Should these figures materialize, it would mean that the long-expected and much-debated recovery would be under way finally. But there is substantial ground to cover before we get to this point.

The key to the successful execution of the next financial year’s budget will probably be found on the fiscal side. According to the preliminary figures unveiled by the government last week, the primary budget surplus is set to reach 2.21 percent of GDP in 2017, beating the 1.75 percent target by 823 million euros. The primary surplus is expected to reach 3.57 percent of GDP in 2018 (equivalent to a staggering 6.7 billion euros), just above the program target of 3.5 percent.

Despite the assurances that the 2017 and 2018 targets will be beaten, the draft budget’s revenue figures highlight how tough a task this will be and the sizable degree of uncertainty as to whether the government will be able to deliver.

There has been much debate in Greece over the last months about whether repeated tax increases have squeezed the economy dry. The calculations in the draft budget suggest that there are clear signs of fatigue among taxpayers.

For instance, the Finance Ministry had to revise downward by more than 500 million euros the state revenue target for 2017 compared to the figure included in the MTFS, which was only submitted in mid-May 2017. The target is now reset at 52.22 billion euros, which is lower than the 2016 figure of 52.34 billion, despite the fact that the economy has started growing this year.

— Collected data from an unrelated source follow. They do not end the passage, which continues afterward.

import Summits.Ventures.LatticeQCDFlow.Scoring.BesselIRatioWeakCoupling
import Literature.Analysis.FunctionSpaces.BesselIIntegralSeries
import HarnessLib

/-!
# Continuum-limit scaling of Bessel-ratio powers: `(I_{a+n}(β)/I_a(β))^V → e^{−v n(2a+n)/2}` when `V/β → v`

HONEST FRAMING: exact (Metropolis-corrected) sampling algorithms for lattice gauge theory;
figures of merit are autocorrelation/cost numbers at stated couplings and volumes; no
continuum-physics claim.

Venture `LatticeQCDFlow` (cell pub-lqcd), sub-topic `Scoring`; FANOUT row 5 (`s0-sun-a`), GEN-15.
NEW WORK of the cell (placement rule).  The exact 2-d partition functions of the tree are sums of
`V`-th powers of Bessel ratios (`V = L²` plaquettes): `Z^{U(1)} = (e^{−β} I₀(β))^V Σ_{n∈ℤ} (I_{|n|}(β)/I₀(β))^V`
(`Scoring/U1TorusPartitionFunctionBessel.lean`) and
`Z^{SU(2)} = (e^{−2β} I₁(2β)/β)^V Σ_{n∈ℕ} (I_{n+1}(2β)/I₁(2β))^V` (`Scoring/SU2TorusPartitionFunction.lean`).
Their continuum limit (`β → ∞`, `V → ∞`, `V/β → v` = the area in units of the coupling) is governed
by the two lemmas of this file:

* **`tendsto_mul_log_besselI_div_succ`** — `x log(I_m(x)/I_{m+1}(x)) → m + ½`
  (`Scoring/BesselIRatioWeakCoupling.lean` and `1 − r ≤ log(1/r) ≤ (1 − r)/r`), telescoped to
  **`tendsto_mul_log_besselI_div`** — `x log(I_a(x)/I_{a+n}(x)) → n(2a+n)/2` (`= n²/2` for `a = 0`:
  the `U(1)` Casimir; `= n(n+2)/2` for `a = 1`: with `x = 2β`, the `SU(2)` Casimir `n(n+2)/4 = s(s+1)`,
  `s = n/2`);
* **`tendsto_besselI_ratio_pow`** — along any sequence `β_j → ∞`, `V_j/β_j → v`:
  `(I_{a+n}(β_j)/I_a(β_j))^{V_j} → exp(−v n(2a+n)/2)`;
* **domination** for the dominated-convergence step (from the tree's Amos-type Gaussian bounds
  `e^{−n(n+1)/(2x)} ≤ I_n/I₀ ≤ e^{−n(n−1)/(2(x+n))}`): `besselI_ratio_zero_pow_le` —
  `(I_m(x)/I₀(x))^V ≤ e^{c} e^{−c m}`, `c = min(c₁/4, ½)`, whenever `c₁ x ≤ V`, `2 ≤ V`; and
  `besselI_ratio_one_pow_le` — `(I_{n+1}(x)/I₁(x))^V ≤ e^{c₂} e^{−c n}` whenever moreover `V ≤ c₂ x`.

The limits of the partition functions themselves are `Scoring/TorusPartitionFunctionContinuumLimit.lean`.
Elementary given the parents; nothing is cited.  No sampler values.
-/

noncomputable section

open Real Filter Topology Set
open Literature.Analysis.FunctionSpaces

namespace Summit.Ventures.LatticeQCDFlow.Scoring

/-! ### 1. Logarithmic form of the weak-coupling law -/

/-- `I_{m+1}(x)/I_m(x) → 1` as `x → ∞`. -/
theorem tendsto_besselI_succ_div :
    ∀ m : ℕ, Tendsto (fun x : ℝ => besselI (m + 1) x / besselI m x) atTop (𝓝 1) := fun m => by
  have h0 : Tendsto (fun x : ℝ => x * (1 - besselI (m + 1) x / besselI m x) * x⁻¹) atTop (𝓝 0) := by
    simpa using (tendsto_mul_one_sub_besselI_succ_div m).mul tendsto_inv_atTop_zero
  have h1 : Tendsto (fun x : ℝ => 1 - besselI (m + 1) x / besselI m x) atTop (𝓝 0) := by
    refine h0.congr' ?_
    filter_upwards [eventually_gt_atTop (0 : ℝ)] with x hx
    field_simp
  simpa using (tendsto_const_nhds (x := (1 : ℝ))).sub h1

/-- **`x log(I_m(x)/I_{m+1}(x)) → m + ½`** as `x → ∞` (`1 − r ≤ log(1/r) ≤ (1 − r)/r` with
`r = I_{m+1}/I_m → 1` and `x(1 − r) → m + ½`). -/
theorem tendsto_mul_log_besselI_div_succ (m : ℕ) :
    Tendsto (fun x : ℝ => x * Real.log (besselI m x / besselI (m + 1) x)) atTop (𝓝 (m + 1 / 2)) := by
  have hT := tendsto_mul_one_sub_besselI_succ_div m
  have hr := tendsto_besselI_succ_div m
  have hup : Tendsto (fun x : ℝ => x * (1 - besselI (m + 1) x / besselI m x) /
      (besselI (m + 1) x / besselI m x)) atTop (𝓝 (m + 1 / 2)) := by
    have h := hT.div hr one_ne_zero
    rw [div_one] at h
    exact h
  refine tendsto_of_tendsto_of_tendsto_of_le_of_le' hT hup ?_ ?_
  · filter_upwards [eventually_gt_atTop (0 : ℝ)] with x hx
    have h0 : 0 < besselI m x := besselI_pos m hx
    have h1 : 0 < besselI (m + 1) x := besselI_pos (m + 1) hx
    have hq : 0 < besselI m x / besselI (m + 1) x := div_pos h0 h1
    have hlog := Real.one_sub_inv_le_log_of_pos hq
    rw [inv_div] at hlog
    exact mul_le_mul_of_nonneg_left hlog hx.le
  · filter_upwards [eventually_gt_atTop (0 : ℝ)] with x hx
    have h0 : 0 < besselI m x := besselI_pos m hx
    have h1 : 0 < besselI (m + 1) x := besselI_pos (m + 1) hx
    have hq : 0 < besselI m x / besselI (m + 1) x := div_pos h0 h1
    have hlog := Real.log_le_sub_one_of_pos hq
    have e : x * (1 - besselI (m + 1) x / besselI m x) / (besselI (m + 1) x / besselI m x) =
        x * (besselI m x / besselI (m + 1) x - 1) := by
      field_simp
    rw [e]
    exact mul_le_mul_of_nonneg_left hlog hx.le

/-- **`x log(I_a(x)/I_{a+n}(x)) → n(2a+n)/2`** as `x → ∞` (telescoping the previous lemma:
`Σ_{m=a}^{a+n−1} (m + ½) = n(2a+n)/2`). -/
theorem tendsto_mul_log_besselI_div (a : ℕ) :
    ∀ n : ℕ, Tendsto (fun x : ℝ => x * Real.log (besselI a x / besselI (a + n) x)) atTop
      (𝓝 ((n : ℝ) * (2 * a + n) / 2)) := by
  intro n
  induction n with
  | zero =>
    have h : (fun _ : ℝ => (0 : ℝ)) =ᶠ[atTop] fun x : ℝ => x * Real.log (besselI a x / besselI (a + 0) x) := by
      filter_upwards [eventually_gt_atTop (0 : ℝ)] with x hx
      rw [add_zero, div_self (besselI_pos a hx).ne', Real.log_one, mul_zero]
    rw [show ((0 : ℕ) : ℝ) * (2 * a + ((0 : ℕ) : ℝ)) / 2 = 0 by simp]
    exact tendsto_const_nhds.congr' h
  | succ n ih =>
    have hstep := tendsto_mul_log_besselI_div_succ (a + n)
    have hsum := ih.add hstep
    have e : (n : ℝ) * (2 * a + n) / 2 + (((a + n : ℕ) : ℝ) + 1 / 2) =
        ((n + 1 : ℕ) : ℝ) * (2 * a + ((n + 1 : ℕ) : ℝ)) / 2 := by
      push_cast; ring
    rw [e] at hsum
    refine hsum.congr' ?_
    filter_upwards [eventually_gt_atTop (0 : ℝ)] with x hx
    have h0 : 0 < besselI a x := besselI_pos a hx
    have h1 : 0 < besselI (a + n) x := besselI_pos (a + n) hx
    have h2 : 0 < besselI (a + n + 1) x := besselI_pos (a + n + 1) hx
    rw [← mul_add, ← Real.log_mul (div_pos h0 h1).ne' (div_pos h1 h2).ne', show a + (n + 1) = a + n + 1 by ring]
    congr 2
    field_simp

/-! ### 2. Powers along a continuum-limit sequence -/

/-- **`(I_{a+n}(β_j)/I_a(β_j))^{V_j} → exp(−v n(2a+n)/2)`** whenever `β_j → ∞` and `V_j/β_j → v`. -/
theorem tendsto_besselI_ratio_pow {β : ℕ → ℝ} {V : ℕ → ℕ} {v : ℝ} (hβ : Tendsto β atTop atTop)
    (hv : Tendsto (fun j => (V j : ℝ) / β j) atTop (𝓝 v)) (a n : ℕ) :
    Tendsto (fun j => (besselI (a + n) (β j) / besselI a (β j)) ^ V j) atTop
      (𝓝 (Real.exp (-(v * ((n : ℝ) * (2 * a + n) / 2))))) := by
  have h1 : Tendsto (fun j => (V j : ℝ) / β j * (β j * Real.log (besselI a (β j) / besselI (a + n) (β j))))
      atTop (𝓝 (v * ((n : ℝ) * (2 * a + n) / 2))) :=
    hv.mul ((tendsto_mul_log_besselI_div a n).comp hβ)
  have h2 := (Real.continuous_exp.tendsto _).comp h1.neg
  refine h2.congr' ?_
  filter_upwards [hβ.eventually_gt_atTop 0] with j hj
  have h0 : 0 < besselI a (β j) := besselI_pos a hj
  have hn : 0 < besselI (a + n) (β j) := besselI_pos (a + n) hj
  have hρ : 0 < besselI (a + n) (β j) / besselI a (β j) := div_pos hn h0
  simp only [Function.comp_def]
  rw [show -((V j : ℝ) / β j * (β j * Real.log (besselI a (β j) / besselI (a + n) (β j)))) =
      (V j : ℝ) * Real.log (besselI (a + n) (β j) / besselI a (β j)) by
    rw [← inv_div (besselI (a + n) (β j)), Real.log_inv]; field_simp,
    Real.exp_nat_mul, Real.exp_log hρ]

/-! ### 3. Domination -/

/-- **Geometric domination of the `U(1)` terms**: for `x > 0`, `c₁ > 0`, `c₁ x ≤ V`, `2 ≤ V` and
every `m`, `(I_m(x)/I₀(x))^V ≤ e^{c} e^{−c m}` with `c = min(c₁/4, ½)` (Amos' Gaussian upper bound
`I_m/I₀ ≤ e^{−m(m−1)/(2(x+m))}`, the cases `m ≤ x` and `m > x`). -/
theorem besselI_ratio_zero_pow_le {x c₁ : ℝ} (hx : 0 < x) (hc₁ : 0 < c₁) {V : ℕ} (hV : c₁ * x ≤ V)
    (hV2 : 2 ≤ V) (m : ℕ) :
    (besselI m x / besselI 0 x) ^ V ≤
      Real.exp (min (c₁ / 4) (1 / 2)) * Real.exp (-(min (c₁ / 4) (1 / 2) * m)) := by
  set c := min (c₁ / 4) (1 / 2) with hc
  have hc0 : 0 ≤ c := le_min (by positivity) (by norm_num)
  have hI0 : 0 < besselI 0 x := besselI_pos 0 hx
  have hr0 : 0 ≤ besselI m x / besselI 0 x := div_nonneg (besselI_pos m hx).le hI0.le
  rcases Nat.eq_zero_or_pos m with rfl | hm
  · rw [div_self hI0.ne', one_pow, Nat.cast_zero, mul_zero, neg_zero, Real.exp_zero, mul_one]
    exact Real.one_le_exp hc0
  have hm1 : (1 : ℝ) ≤ m := by exact_mod_cast hm
  have hup := (besselI_div_besselI_zero_mem_Icc' m hx).2
  set E := (m : ℝ) * (m - 1) / (2 * (x + m)) with hE
  have hVE : c * ((m : ℝ) - 1) ≤ (V : ℝ) * E := by
    have hV0 : (2 : ℝ) ≤ V := by exact_mod_cast hV2
    rcases le_or_gt (m : ℝ) x with hmx | hmx
    · -- `m ≤ x`: `E ≥ m(m−1)/(4x)`, `V E ≥ c₁ m(m−1)/4 ≥ (c₁/4)(m−1)`
      have hmm : 0 ≤ (m : ℝ) * (m - 1) := mul_nonneg (by positivity) (by linarith)
      have hA : 0 ≤ (m : ℝ) * (m - 1) / (4 * x) := div_nonneg hmm (by positivity)
      have hE1 : (m : ℝ) * (m - 1) / (4 * x) ≤ E := by
        rw [hE]; exact div_le_div_of_nonneg_left hmm (by positivity) (by linarith)
      have step1 : c * ((m : ℝ) - 1) ≤ c₁ / 4 * ((m : ℝ) - 1) :=
        mul_le_mul_of_nonneg_right (min_le_left _ _) (by linarith)
      have step2 : c₁ / 4 * ((m : ℝ) - 1) ≤ c₁ / 4 * ((m : ℝ) * (m - 1)) :=
        mul_le_mul_of_nonneg_left (by nlinarith) (by positivity)
      have step3 : c₁ / 4 * ((m : ℝ) * (m - 1)) = (c₁ * x) * ((m : ℝ) * (m - 1) / (4 * x)) := by
        field_simp
      have step4 : (c₁ * x) * ((m : ℝ) * (m - 1) / (4 * x)) ≤ (V : ℝ) * ((m : ℝ) * (m - 1) / (4 * x)) :=
        mul_le_mul_of_nonneg_right hV hA
      have step5 : (V : ℝ) * ((m : ℝ) * (m - 1) / (4 * x)) ≤ (V : ℝ) * E :=
        mul_le_mul_of_nonneg_left hE1 (by positivity)
      linarith [step3]
    · -- `m > x`: `E ≥ (m−1)/4`, `V E ≥ (m−1)/2`
      have hE1 : ((m : ℝ) - 1) / 4 ≤ E := by
        rw [hE, div_le_div_iff₀ (by norm_num) (by positivity)]
        nlinarith
      calc c * ((m : ℝ) - 1) ≤ 1 / 2 * ((m : ℝ) - 1) := mul_le_mul_of_nonneg_right (min_le_right _ _) (by linarith)
        _ ≤ 2 * (((m : ℝ) - 1) / 4) := by linarith
        _ ≤ (V : ℝ) * (((m : ℝ) - 1) / 4) := mul_le_mul_of_nonneg_right hV0 (by linarith)
        _ ≤ (V : ℝ) * E := mul_le_mul_of_nonneg_left hE1 (by positivity)
  calc (besselI m x / besselI 0 x) ^ V ≤ Real.exp (-E) ^ V := by
        refine pow_le_pow_left₀ hr0 ?_ V
        simpa [hE, neg_div] using hup
    _ = Real.exp (-((V : ℝ) * E)) := by rw [← Real.exp_nat_mul]; congr 1; ring
    _ ≤ Real.exp (-(c * ((m : ℝ) - 1))) := Real.exp_le_exp.2 (by linarith)
    _ = Real.exp c * Real.exp (-(c * m)) := by rw [← Real.exp_add]; ring_nf

/-- **Geometric domination of the `SU(2)` terms**: for `x > 0`, `c₁ > 0`, `c₁ x ≤ V ≤ c₂ x` and every
`n` (`2 ≤ V`), `(I_{n+1}(x)/I₁(x))^V ≤ e^{c₂} e^{−c n}` with `c = min(c₁/4, ½)` (`I₁/I₀ ≥ e^{−1/x}`
and `I_{n+1}/I₀ ≤ e^{−n(n+1)/(2(x+n+1))}`). -/
theorem besselI_ratio_one_pow_le {x c₁ c₂ : ℝ} (hx : 0 < x) (hc₁ : 0 < c₁) {V : ℕ} (hV : c₁ * x ≤ V)
    (hV' : (V : ℝ) ≤ c₂ * x) (hV2 : 2 ≤ V) (n : ℕ) :
    (besselI (n + 1) x / besselI 1 x) ^ V ≤
      Real.exp c₂ * Real.exp (-(min (c₁ / 4) (1 / 2) * n)) := by
  set c := min (c₁ / 4) (1 / 2) with hc
  have hc0 : 0 ≤ c := le_min (by positivity) (by norm_num)
  have hI0 : 0 < besselI 0 x := besselI_pos 0 hx
  have hI1 : 0 < besselI 1 x := besselI_pos 1 hx
  have hr0 : 0 ≤ besselI (n + 1) x / besselI 1 x := div_nonneg (besselI_pos (n + 1) hx).le hI1.le
  have hV0 : 0 ≤ (V : ℝ) := by positivity
  -- the ratio bound `I_{n+1}/I₁ ≤ e^{1/x} e^{−E}`
  have hlo := (besselI_div_besselI_zero_mem_Icc' 1 hx).1
  have hup := (besselI_div_besselI_zero_mem_Icc' (n + 1) hx).2
  set E := ((n : ℝ) + 1) * n / (2 * (x + (n + 1))) with hE
  have hE0 : 0 ≤ E := by positivity
  have hlo' : Real.exp (-(1 / x)) ≤ besselI 1 x / besselI 0 x := by
    calc Real.exp (-(1 / x)) = Real.exp (-(((1 : ℕ) : ℝ) * (((1 : ℕ) : ℝ) + 1) / (2 * x))) := by
          congr 1; push_cast; field_simp; ring
      _ ≤ _ := hlo
  have hup' : besselI (n + 1) x / besselI 0 x ≤ Real.exp (-E) := by
    calc besselI (n + 1) x / besselI 0 x ≤ _ := hup
      _ = Real.exp (-E) := by congr 1; rw [hE]; push_cast; ring
  have hratio : besselI (n + 1) x / besselI 1 x ≤ Real.exp (1 / x) * Real.exp (-E) := by
    have e : besselI (n + 1) x / besselI 1 x =
        (besselI (n + 1) x / besselI 0 x) / (besselI 1 x / besselI 0 x) := by
      field_simp
    rw [e, div_le_iff₀ (div_pos hI1 hI0)]
    calc besselI (n + 1) x / besselI 0 x ≤ Real.exp (-E) := hup'
      _ = Real.exp (1 / x) * Real.exp (-E) * Real.exp (-(1 / x)) := by
          rw [mul_comm (Real.exp (1 / x)), mul_assoc, ← Real.exp_add, add_neg_cancel, Real.exp_zero,
            mul_one]
      _ ≤ Real.exp (1 / x) * Real.exp (-E) * (besselI 1 x / besselI 0 x) :=
          mul_le_mul_of_nonneg_left hlo' (by positivity)
  -- `V E ≥ c n`
  have hVE : c * n ≤ (V : ℝ) * E := by
    have hn0 : (0 : ℝ) ≤ n := by positivity
    have hnn' : 0 ≤ ((n : ℝ) + 1) * n := by positivity
    rcases le_or_gt ((n : ℝ) + 1) x with hnx | hnx
    · have hA : 0 ≤ ((n : ℝ) + 1) * n / (4 * x) := by positivity
      have hE1 : ((n : ℝ) + 1) * n / (4 * x) ≤ E := by
        rw [hE]; exact div_le_div_of_nonneg_left hnn' (by positivity) (by linarith)
      have step1 : c * n ≤ c₁ / 4 * n := mul_le_mul_of_nonneg_right (min_le_left _ _) hn0
      have step2 : c₁ / 4 * (n : ℝ) ≤ c₁ / 4 * (((n : ℝ) + 1) * n) :=
        mul_le_mul_of_nonneg_left (by nlinarith) (by positivity)
      have step3 : c₁ / 4 * (((n : ℝ) + 1) * n) = (c₁ * x) * (((n : ℝ) + 1) * n / (4 * x)) := by
        field_simp
      have step4 : (c₁ * x) * (((n : ℝ) + 1) * n / (4 * x)) ≤ (V : ℝ) * (((n : ℝ) + 1) * n / (4 * x)) :=
        mul_le_mul_of_nonneg_right hV hA
      have step5 : (V : ℝ) * (((n : ℝ) + 1) * n / (4 * x)) ≤ (V : ℝ) * E :=
        mul_le_mul_of_nonneg_left hE1 hV0
      linarith [step3]
    · have hE1 : (n : ℝ) / 4 ≤ E := by
        rw [hE, div_le_div_iff₀ (by norm_num) (by positivity)]
        nlinarith
      have hV2' : (2 : ℝ) ≤ V := by exact_mod_cast hV2
      calc c * n ≤ 1 / 2 * n := mul_le_mul_of_nonneg_right (min_le_right _ _) hn0
        _ = 2 * ((n : ℝ) / 4) := by ring
        _ ≤ (V : ℝ) * ((n : ℝ) / 4) := mul_le_mul_of_nonneg_right hV2' (by positivity)
        _ ≤ (V : ℝ) * E := mul_le_mul_of_nonneg_left hE1 hV0
  calc (besselI (n + 1) x / besselI 1 x) ^ V ≤ (Real.exp (1 / x) * Real.exp (-E)) ^ V :=
        pow_le_pow_left₀ hr0 hratio V
    _ = Real.exp ((V : ℝ) * (1 / x)) * Real.exp (-((V : ℝ) * E)) := by
        rw [mul_pow, ← Real.exp_nat_mul, ← Real.exp_nat_mul]; congr 2; ring
    _ ≤ Real.exp c₂ * Real.exp (-(c * n)) := by
        refine mul_le_mul (Real.exp_le_exp.2 ?_) (Real.exp_le_exp.2 (by linarith)) (by positivity)
          (by positivity)
        calc (V : ℝ) * (1 / x) = V / x := by ring
          _ ≤ c₂ := by rw [div_le_iff₀ hx]; exact hV'

end Summit.Ventures.LatticeQCDFlow.Scoring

The total revenue figure for 2018 has also been lowered from 52.94 billion euros to 52.49 billion euros in the draft budget. The ministry admits that the main cause of this shortfall is the poorer-than-expected performance of direct taxation, particularly that involving individuals, which is seen totalling 20.37 billion in 2017 from an MTFS estimate of 21.52 billion euros.

Direct taxes estimates for 2018 have also been revised downward from the May MTFS figure of 21.45 billion euros to 20.78 billion. This is a warning sign regarding the ability of Greeks to continue shouldering their heavy tax burden as no tax cuts are in sight. In fact, 12 new fiscal interventions are due to be implemented next year, adding to the pressure on companies and individual taxpayers.

The draft budget also outlines the Greek government’s strategy for debt management next year and in the period after the end of the bailout program, which is due in August 2018. The government believes it can make a so-called “clean” exit from the bailout, which means that it will not need its eurozone creditors to provide it with a credit line and Athens, in return, will not have to comply with any further conditionality.

There are still many who doubt that a clean exit is possible, but the Finance Ministry sets out how it hopes to achieve it: It will base its efforts on bond market access, the build-up of cash reserves in state coffers and the medium-term debt relief measures that were reaffirmed by the eurozone over the summer.

The draft budget indicates that the government will tap the markets again to build its cash reserves, as the volume of bonds included in the public debt for 2018 is seen at the higher level of 5.1 billion euros.

The Greek government intends to swap some of the bonds that were exchanged as part of the Private Sector Initiative (PSI) debt restructuring in 2012. These consist of a series of bonds whose repayment is due to begin in 2023.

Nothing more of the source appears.